Roth and colleagues explain in their Lab on a Chip paper that this approach improves upon emulsion PCR, which requires more time for annealing and extension, during which single droplets can merge to create chimeric DNA sequences.

Roth told BioArray News that PWA-SP-PCR could potentially replace emulsion PCR in next-gen sequencing workflows, but stressed that it would "have to be tested."

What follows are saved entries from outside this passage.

import Summits.KontsevichZagierPeriods.KontsevichZagierPeriods.Theorems.RootDecompZetaThreeFrontierRungFourPreludeP05

/-! # `RootDecompZetaThreeFrontierRungFourPreludeP06` — part 6/14 of the mechanical ≤400-line split of `pre_src.lean` (sha256 ba362a5194d75c20…)
Source: decomp-kz lens-1 g12/g13 rung-4 prelude = Prelude_v3.lean @ba362a51 (Basis22_v1 sections RotFour/Shuffle/ProdFour/GenFb/WordMoves/RungFour/Basis22 + FacetGeneric_v2 §1–§23; critic CLEARED g6 row 330 / g6-20 l.1368); --supports stmt-KontsevichZagierPeriods-27141.
Split by census-1 g10 `gen/splitlean.py`: scopes re-opened with their `open`/`variable`/`set_option` context; mathematics and declaration order unchanged. -/

set_option linter.dupNamespace false
noncomputable section
namespace Summit.KontsevichZagierPeriods.KontsevichZagierPeriods.Cruxes.GZNormalFormWThree.GZLadder.WordMoves

open Set MeasureTheory MvPolynomial
open Literature.NumberTheory.Transcendental
open Literature.ModelTheory.ExponentialFields
open Summit.KontsevichZagierPeriods.KontsevichZagierPeriods.Cruxes.GZNormalFormWThree.GZLadder.RotFour
open Summit.KontsevichZagierPeriods.KontsevichZagierPeriods.Cruxes.GZNormalFormWThree.GZLadder.Shuffle
  (topWords topWords_subset_words)

/-! ## §C.1  A map all of whose components are semialgebraic functions is a semialgebraic map -/

/-- Auxiliary step `isSemialgebraicMapOn_of_components` (§C.1): is Semialgebraic Map On of components. [bookkeeping] -/
theorem isSemialgebraicMapOn_of_components {m n : ℕ} {s : Set (Fin m → ℝ)} (hs : IsSemialgebraic ℚ s)
    {f : (Fin m → ℝ) → (Fin n → ℝ)} (hf : ∀ j, IsSemialgebraicFunOn ℚ s (fun x => f x j)) :
    IsSemialgebraicMapOn ℚ s f := by
  rw [isSemialgebraicMapOn_iff]
  let P : Fin m → MvPolynomial (Fin (m + n)) ℚ := fun i => X (Fin.castAdd n i)
  let Q : Fin n → Fin (m + 1) → MvPolynomial (Fin (m + n)) ℚ :=
    fun j => Fin.snoc (fun i => X (Fin.castAdd n i)) (X (Fin.natAdd m j))
  have hpre : IsSemialgebraic ℚ ((fun z : Fin (m + n) → ℝ => fun i => aeval z (P i)) ⁻¹' s) :=
    hs.preimage_aeval P
  have hG : ∀ j, IsSemialgebraic ℚ ((fun z : Fin (m + n) → ℝ => fun i => aeval z (Q j i)) ⁻¹'
      {w : Fin (m + 1) → ℝ | Fin.init w ∈ s ∧ w (Fin.last m) = f (Fin.init w) j}) :=
    fun j => (isSemialgebraicFunOn_iff.1 (hf j)).preimage_aeval (Q j)
  have hP : ∀ z : Fin (m + n) → ℝ, (fun i => aeval z (P i)) = fun i => z (Fin.castAdd n i) := by
    intro z; funext i; simp [P]
  have hinit : ∀ (z : Fin (m + n) → ℝ) (j : Fin n),
      Fin.init (fun i => aeval z (Q j i)) = fun i => z (Fin.castAdd n i) := by
    intro z j; funext i; simp [Fin.init, Q]
  have hlast : ∀ (z : Fin (m + n) → ℝ) (j : Fin n), aeval z (Q j (Fin.last m)) = z (Fin.natAdd m j) := by
    intro z j; simp [Q]
  have e : {z : Fin (m + n) → ℝ | (fun i => z (Fin.castAdd n i)) ∈ s ∧
      (fun j => z (Fin.natAdd m j)) = f (fun i => z (Fin.castAdd n i))} =
      ((fun z : Fin (m + n) → ℝ => fun i => aeval z (P i)) ⁻¹' s) ∩
      ⋂ j ∈ (Finset.univ : Finset (Fin n)), ((fun z : Fin (m + n) → ℝ => fun i => aeval z (Q j i)) ⁻¹'
        {w : Fin (m + 1) → ℝ | Fin.init w ∈ s ∧ w (Fin.last m) = f (Fin.init w) j}) := by
    ext z
    simp only [mem_setOf_eq, mem_inter_iff, mem_preimage, mem_iInter, Finset.mem_univ, true_implies, hP,
      hinit, hlast]
    constructor
    · rintro ⟨h1, h2⟩
      exact ⟨h1, fun j => ⟨h1, congrFun h2 j⟩⟩
    · rintro ⟨h1, h2⟩
      exact ⟨h1, funext fun j => (h2 j).2⟩
  rw [e]
  exact hpre.inter (IsSemialgebraic.biInter _ _ fun j _ => hG j)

He noted that the method could be used to make whole-genome arrays or aptamer arrays just by adjusting the template DNA. In the case of protein arrays, the first PCR step would be modified to create expression-ready DNA, and then the copying step would use a cell-free expression mix to create proteins on the microscope slide.

Current protein arrays, such as the ProtoArray from Life Technologies, are on the order of around 9,000 proteins per chip, so the ability to copy 100,000 proteins onto a slide could be quite an advance, though Roth noted that the protein work is still in the early stages.

The RNA work is even farther off, he said, "because there is no real application. If you tell people we can make an RNA microarray with 100,000 different RNAs then they have to think about how they can use it because nobody can produce that at the moment."

Because RNA degrades quickly it's not possible to manufacture an array and ship it to a customer, he said, but if the researcher instead receives the picowell "master" with template DNA, he or she could copy the RNAs onto a slide when it's time to do an experiment.

This model is a departure from current methods that make microarrays "spot by spot," he said. Instead, "we can take all these natural enzymes and use them to copy molecules. We are the copying people."